OPINION31 August 2012

What kind of source would you like?

Opinion

Following up last week’s report on incentivising online respondents, Lightspeed Research’s Frank Kelly highlights the different ways of recruiting people to take part in online research studies.

The recruitment market is made up of buyers and sellers and a variety of middlemen called affiliate marketers that act as wholesalers. Before we discuss the methods of recruitment, I would like to first review a few principles. Two key things to understand are that:

  1. The simple objective of publishers and affiliates (sellers) is to maximise the value of their web traffic
  2. The willingness to join research panels or to take surveys varies widely by web traffic source

The response to an offer to join a panel can vary from one source to the next, so the performance of a respondent source has to be tested. Most sources will not be viable and of those that pass benchmark performance metrics, most will need additional testing to optimise the messaging. The good news is that testing is quick, easy and cheap. Anybody doing recruitment should be running dozens of tests each month.

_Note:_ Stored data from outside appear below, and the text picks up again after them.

import Mathlib
import HarnessLib
import Literature.MathematicalPhysics.QuantumFieldTheory.YangMillsOS
import Literature.MathematicalPhysics.QuantumFieldTheory.SpeciesTimeReflection
import Literature.MathematicalPhysics.QuantumFieldTheory.WilsonAxisSymmetry
import Summits.QuantumFields.YangMills.Theorems.PencilRigidityCurvatureKernelBoundLatticeWindowPairOfOne

/-!
# `CurvatureKernelBound` (stmt-QuantumFields-11687), line `sixteen-charts-analytic-kernel`, skeleton v13 — stub `CovAxisNormalisation`

Crux declaration: `Summit.QuantumFields.YangMills.Theses.PencilRigidity.CurvatureKernelBound`.

**What is proved (stub P of the lead's skeleton v13: hypercubic bookkeeping).** Write
`Cov(w) = ∫ Q(Ũ) Q(τ_w Ũ) dμ − (∫ Q(Ũ) dμ)(∫ Q(τ_w Ũ) dμ)` for the truncated plaquette covariance of
Wilson's measure `μ = wilsonMeasure r.ρ β` on the odd torus `(ℤ/(2L+1))⁴` in lifted form
(`Ũ = torusLift (2L+1) U`, `τ_w = configShift (−w)`, `Q = r.curvature.F` the action density). For a
separation `z ∈ ℤ⁴` with `z i = ±n` there is `z'` with TIME component `z' 0 = n` and `Cov(z') = Cov(z)`:
the lead's axis domination `AxisDominationOfForm` may therefore assume the sup-norm of the separation is
attained, positively, on the time axis.

**Proof.** (a) `z i = n`: `z' := sitePermZd (swap 0 i) z`; Wilson's torus measure and the action
density are invariant under permutations of the axes (tree `integral_comp_configPerm_wilsonMeasure`,
`LatticeRep.curvature_F_configPermZd`, `LatticeRep.curvature_F_perm_torusLift`, `configPermZd_torusLift`),
whence `Cov(sitePermZd π z) = Cov(z)` (`torusCov_sitePermZd_eq`). (b) `z i = −n`: `Cov(−z) = Cov(z)` by
translation invariance of the torus state in lifted form (tree `integral_comp_configShift_torusLift`,
`LatticeWindow.configShift_configShift`, `LatticeWindow.configShift_zero`) and symmetry of the product
(`torusCov_neg_eq`); then (a) for `−z`.

References: K. Wilson, Phys. Rev. D 10 (1974) 2445; E. Seiler, LNP 159 (1982) Ch. 1–2 (hypercubic and
translation invariance of Wilson's action and of the product Haar measure). [folklore]
-/
noncomputable section

open scoped BigOperators Topology ComplexConjugate
open Filter Set Function TopologicalSpace MeasureTheory
open Literature.MathematicalPhysics.QuantumLattice Literature.MathematicalPhysics.AQFT Literature.MathematicalPhysics.QuantumFieldTheory

namespace Summit.QuantumFields.YangMills.Theorems.CurvatureKernel

section Helpers

open Literature.Probability.LatticeModels (Site)

variable {G : Type} [Group G] [TopologicalSpace G] [IsTopologicalGroup G] [CompactSpace G]
  [MeasurableSpace G] [BorelSpace G]

/-- **Axis permutations preserve the truncated plaquette covariance of the torus Wilson state.**
For a permutation `π` of the four axes, `Cov(sitePermZd π z) = Cov(z)`, where
`Cov(w) = ∫ Q(Ũ) Q(τ_w Ũ) dμ − (∫ Q(Ũ) dμ)(∫ Q(τ_w Ũ) dμ)`, `Q = r.curvature.F`, `Ũ = torusLift T U`,
`τ_w = configShift (−w)`, `μ = wilsonMeasure r.ρ β` on `(ℤ/T)⁴`: change variables `U ↦ configPerm π U`
(`integral_comp_configPerm_wilsonMeasure`) and use the invariance of the action density read on the
periodic lift (`LatticeRep.curvature_F_configPermZd`, `LatticeRep.curvature_F_perm_torusLift`). [folklore] -/
theorem torusCov_sitePermZd_eq (r : LatticeRep G) (β : ℝ) (T : ℕ) [NeZero T]
    (π : Equiv.Perm (Fin 4)) (z : Site 4) :
    (∫ U, r.curvature.F (torusLift T U) * r.curvature.F (configShift (-(sitePermZd π z)) (torusLift T U))
        ∂(wilsonMeasure r.ρ β : MeasureTheory.Measure (GaugeConfig 4 T G))) -
      (∫ U, r.curvature.F (torusLift T U) ∂(wilsonMeasure r.ρ β : MeasureTheory.Measure (GaugeConfig 4 T G))) *
      (∫ U, r.curvature.F (configShift (-(sitePermZd π z)) (torusLift T U))
        ∂(wilsonMeasure r.ρ β : MeasureTheory.Measure (GaugeConfig 4 T G))) =
    (∫ U, r.curvature.F (torusLift T U) * r.curvature.F (configShift (-z) (torusLift T U))
        ∂(wilsonMeasure r.ρ β : MeasureTheory.Measure (GaugeConfig 4 T G))) -
      (∫ U, r.curvature.F (torusLift T U) ∂(wilsonMeasure r.ρ β : MeasureTheory.Measure (GaugeConfig 4 T G))) *
      (∫ U, r.curvature.F (configShift (-z) (torusLift T U))
        ∂(wilsonMeasure r.ρ β : MeasureTheory.Measure (GaugeConfig 4 T G))) := by
  have hperm : ∀ U : GaugeConfig 4 T G,
      r.curvature.F (torusLift T (configPerm π U)) = r.curvature.F (torusLift T U) := fun U => by
    rw [← configPermZd_torusLift, LatticeRep.curvature_F_configPermZd]
  have hperm' := LatticeRep.curvature_F_perm_torusLift r T π z
  have h2 := integral_comp_configPerm_wilsonMeasure (L := T) r.ρ r.continuous β π
    (fun U : GaugeConfig 4 T G => r.curvature.F (torusLift T U) *
      r.curvature.F (configShift (-(sitePermZd π z)) (torusLift T U)))
  have h1 := integral_comp_configPerm_wilsonMeasure (L := T) r.ρ r.continuous β π
    (fun U : GaugeConfig 4 T G => r.curvature.F (configShift (-(sitePermZd π z)) (torusLift T U)))
  simp only [hperm, hperm'] at h2 h1
  rw [← h2, ← h1]

/-- **The truncated covariance of the torus Wilson state is even in the separation.** For a lifted
observable `F` on the torus `(ℤ/T)⁴`, `Cov(−z) = Cov(z)` with
`Cov(w) = ∫ F(Ũ) F(τ_w Ũ) dμ − (∫ F(Ũ) dμ)(∫ F(τ_w Ũ) dμ)`: translate by `z`
(`integral_comp_configShift_torusLift`, `τ_{−z} ∘ θ_z = id`) and commute the two factors. [folklore] -/
theorem torusCov_neg_eq {N : ℕ} (ρ : G →* Matrix (Fin N) (Fin N) ℂ) (β : ℝ) (T : ℕ) [NeZero T]
    (F : LGConfig 4 G → ℝ) (z : Site 4) :
    (∫ U, F (torusLift T U) * F (configShift (-(-z)) (torusLift T U))
        ∂(wilsonMeasure ρ β : MeasureTheory.Measure (GaugeConfig 4 T G))) -
      (∫ U, F (torusLift T U) ∂(wilsonMeasure ρ β : MeasureTheory.Measure (GaugeConfig 4 T G))) *
      (∫ U, F (configShift (-(-z)) (torusLift T U))
        ∂(wilsonMeasure ρ β : MeasureTheory.Measure (GaugeConfig 4 T G))) =
    (∫ U, F (torusLift T U) * F (configShift (-z) (torusLift T U))
        ∂(wilsonMeasure ρ β : MeasureTheory.Measure (GaugeConfig 4 T G))) -
      (∫ U, F (torusLift T U) ∂(wilsonMeasure ρ β : MeasureTheory.Measure (GaugeConfig 4 T G))) *
      (∫ U, F (configShift (-z) (torusLift T U))
        ∂(wilsonMeasure ρ β : MeasureTheory.Measure (GaugeConfig 4 T G))) := by
  have h2 := integral_comp_configShift_torusLift (d := 4) (S := T) ρ β
    (fun V => F (configShift (-z) V) * F V) z
  have h1 := integral_comp_configShift_torusLift (d := 4) (S := T) ρ β
    (fun V => F (configShift (-z) V)) z
  have h1' := integral_comp_configShift_torusLift (d := 4) (S := T) ρ β F z
  simp only [LatticeWindow.configShift_configShift, neg_add_cancel, LatticeWindow.configShift_zero]
    at h2 h1
  rw [neg_neg, h2, h1', ← h1]
  congr 1
  exact integral_congr_ae (Filter.Eventually.of_forall fun U => mul_comm _ _)

end Helpers

/-- **`CovAxisNormalisation`** (stub P of skeleton v13 of line `sixteen-charts-analytic-kernel`,
crux stmt-QuantumFields-11687 `PencilRigidity.CurvatureKernelBound`): hypercubic normalisation of the
separation in the truncated plaquette covariance of Wilson's measure on the odd torus `(ℤ/(2L+1))⁴`.
If `z i = n` or `z i = −n` for some axis `i`, there is `z' ∈ ℤ⁴` with time component `z' 0 = n` and
`Cov(z) = Cov(z')`, `Cov(w) = ∫ Q(Ũ) Q(τ_w Ũ) dμ − (∫ Q(Ũ) dμ)(∫ Q(τ_w Ũ) dμ)` (`Q = r.curvature.F`,
`Ũ = torusLift (2L+1) U`, `τ_w = configShift (−w)`, `μ = wilsonMeasure r.ρ β`). Take
`z' = sitePermZd (swap 0 i) z`, resp. `sitePermZd (swap 0 i) (−z)`: axis permutations
(`torusCov_sitePermZd_eq`) and the reflection `z ↦ −z` (`torusCov_neg_eq`) preserve `Cov`. [folklore] -/
theorem CovAxisNormalisation : open Literature.MathematicalPhysics.QuantumLattice Literature.MathematicalPhysics.AQFT Literature.MathematicalPhysics.QuantumFieldTheory in ∀ (G : Type) [Group G] [TopologicalSpace G] [IsTopologicalGroup G] [CompactSpace G] [MeasurableSpace G] [BorelSpace G] (r : LatticeRep G) (β : ℝ) (L : ℕ) (z : Literature.Probability.LatticeModels.Site 4) (i : Fin 4) (n : ℕ), (z i = n ∨ z i = -n) → ∃ z' : Literature.Probability.LatticeModels.Site 4, z' 0 = n ∧ ((∫ U, r.curvature.F (torusLift (2 * L + 1) U) * r.curvature.F (configShift (-z) (torusLift (2 * L + 1) U)) ∂(wilsonMeasure r.ρ β : MeasureTheory.Measure (GaugeConfig 4 (2 * L + 1) G))) - (∫ U, r.curvature.F (torusLift (2 * L + 1) U) ∂(wilsonMeasure r.ρ β : MeasureTheory.Measure (GaugeConfig 4 (2 * L + 1) G))) * (∫ U, r.curvature.F (configShift (-z) (torusLift (2 * L + 1) U)) ∂(wilsonMeasure r.ρ β : MeasureTheory.Measure (GaugeConfig 4 (2 * L + 1) G)))) = ((∫ U, r.curvature.F (torusLift (2 * L + 1) U) * r.curvature.F (configShift (-z') (torusLift (2 * L + 1) U)) ∂(wilsonMeasure r.ρ β : MeasureTheory.Measure (GaugeConfig 4 (2 * L + 1) G))) - (∫ U, r.curvature.F (torusLift (2 * L + 1) U) ∂(wilsonMeasure r.ρ β : MeasureTheory.Measure (GaugeConfig 4 (2 * L + 1) G))) * (∫ U, r.curvature.F (configShift (-z') (torusLift (2 * L + 1) U)) ∂(wilsonMeasure r.ρ β : MeasureTheory.Measure (GaugeConfig 4 (2 * L + 1) G)))) := by
  intro G _ _ _ _ _ _ r β L z i n hz
  rcases hz with hz | hz
  · refine ⟨sitePermZd (Equiv.swap 0 i) z, ?_, ?_⟩
    · simp only [sitePermZd_apply, Equiv.symm_swap, Equiv.swap_apply_left, hz]
    · exact (torusCov_sitePermZd_eq r β (2 * L + 1) (Equiv.swap 0 i) z).symm
  · refine ⟨sitePermZd (Equiv.swap 0 i) (-z), ?_, ?_⟩
    · simp only [sitePermZd_apply, Equiv.symm_swap, Equiv.swap_apply_left, Pi.neg_apply, hz, neg_neg]
    · rw [torusCov_sitePermZd_eq r β (2 * L + 1) (Equiv.swap 0 i) (-z),
        torusCov_neg_eq r.ρ β (2 * L + 1) r.curvature.F z]

end Summit.QuantumFields.YangMills.Theorems.CurvatureKernel

end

So where do respondents come from?

The most prevalent source of respondents are from affiliate networks that broker web traffic which is typically sourced from a wide range of small to medium-sized websites (publishers). These companies source web traffic from the owners of these sites and monetise that traffic in a variety of ways. Some of these affiliate networks specialise in serving the needs of the marketing research industry (and some have actually entered into the research industry in this way).

Affiliate networks have learned how to identify those web traffic sources that are good at delivering panel recruitment and separately those that do better at delivering one-off or dynamically sourced respondents. Most affiliates will sell either way, although their clear preference is to sell dynamically-sourced respondents since they offer higher, more predictable conversion rates.

The panel versus dynamically-sourced respondent debate is beyond the scope of this article, but is an important distinction in recruitment; panel respondents cost more because more data is collected at registration. The first thing that a recruitment partner asks to see is the registration form. The cost-per-join is a function of the amount of data that you collect at registration. The more information that you have upfront, the better you are able to pre-qualify a respondent for a survey.

Social media has also had a profound impact on recruitment. In the case of dynamically-sourced respondents, many of these come from social media or gaming sites where they are pre-incentivised via site-specific currencies such as FaceBook Credits. The respondents are not motivated to join a panel but rather are motivated to continue playing a game and are willing to complete a survey as a means to that end. Social media are a major force in online behaviour and they provide an increasing percent of the younger respondents for surveys. These types of demographics are usually very difficult to get to join a panel at a good price – but the downside with this source has always been that the data looks different from other respondent sources, so it is best used as part of a blend rather than on its own.

Another important aspect of both social media recruitment and recruitment from certain loyalty marketing schemes is that they can provide derived data. With proper permission, respondents can allow panels and research companies access to their personal data which can be pulled in rather than asked. In this way, these sites can raise the utility of their respondents by helping to efficiently place them in surveys.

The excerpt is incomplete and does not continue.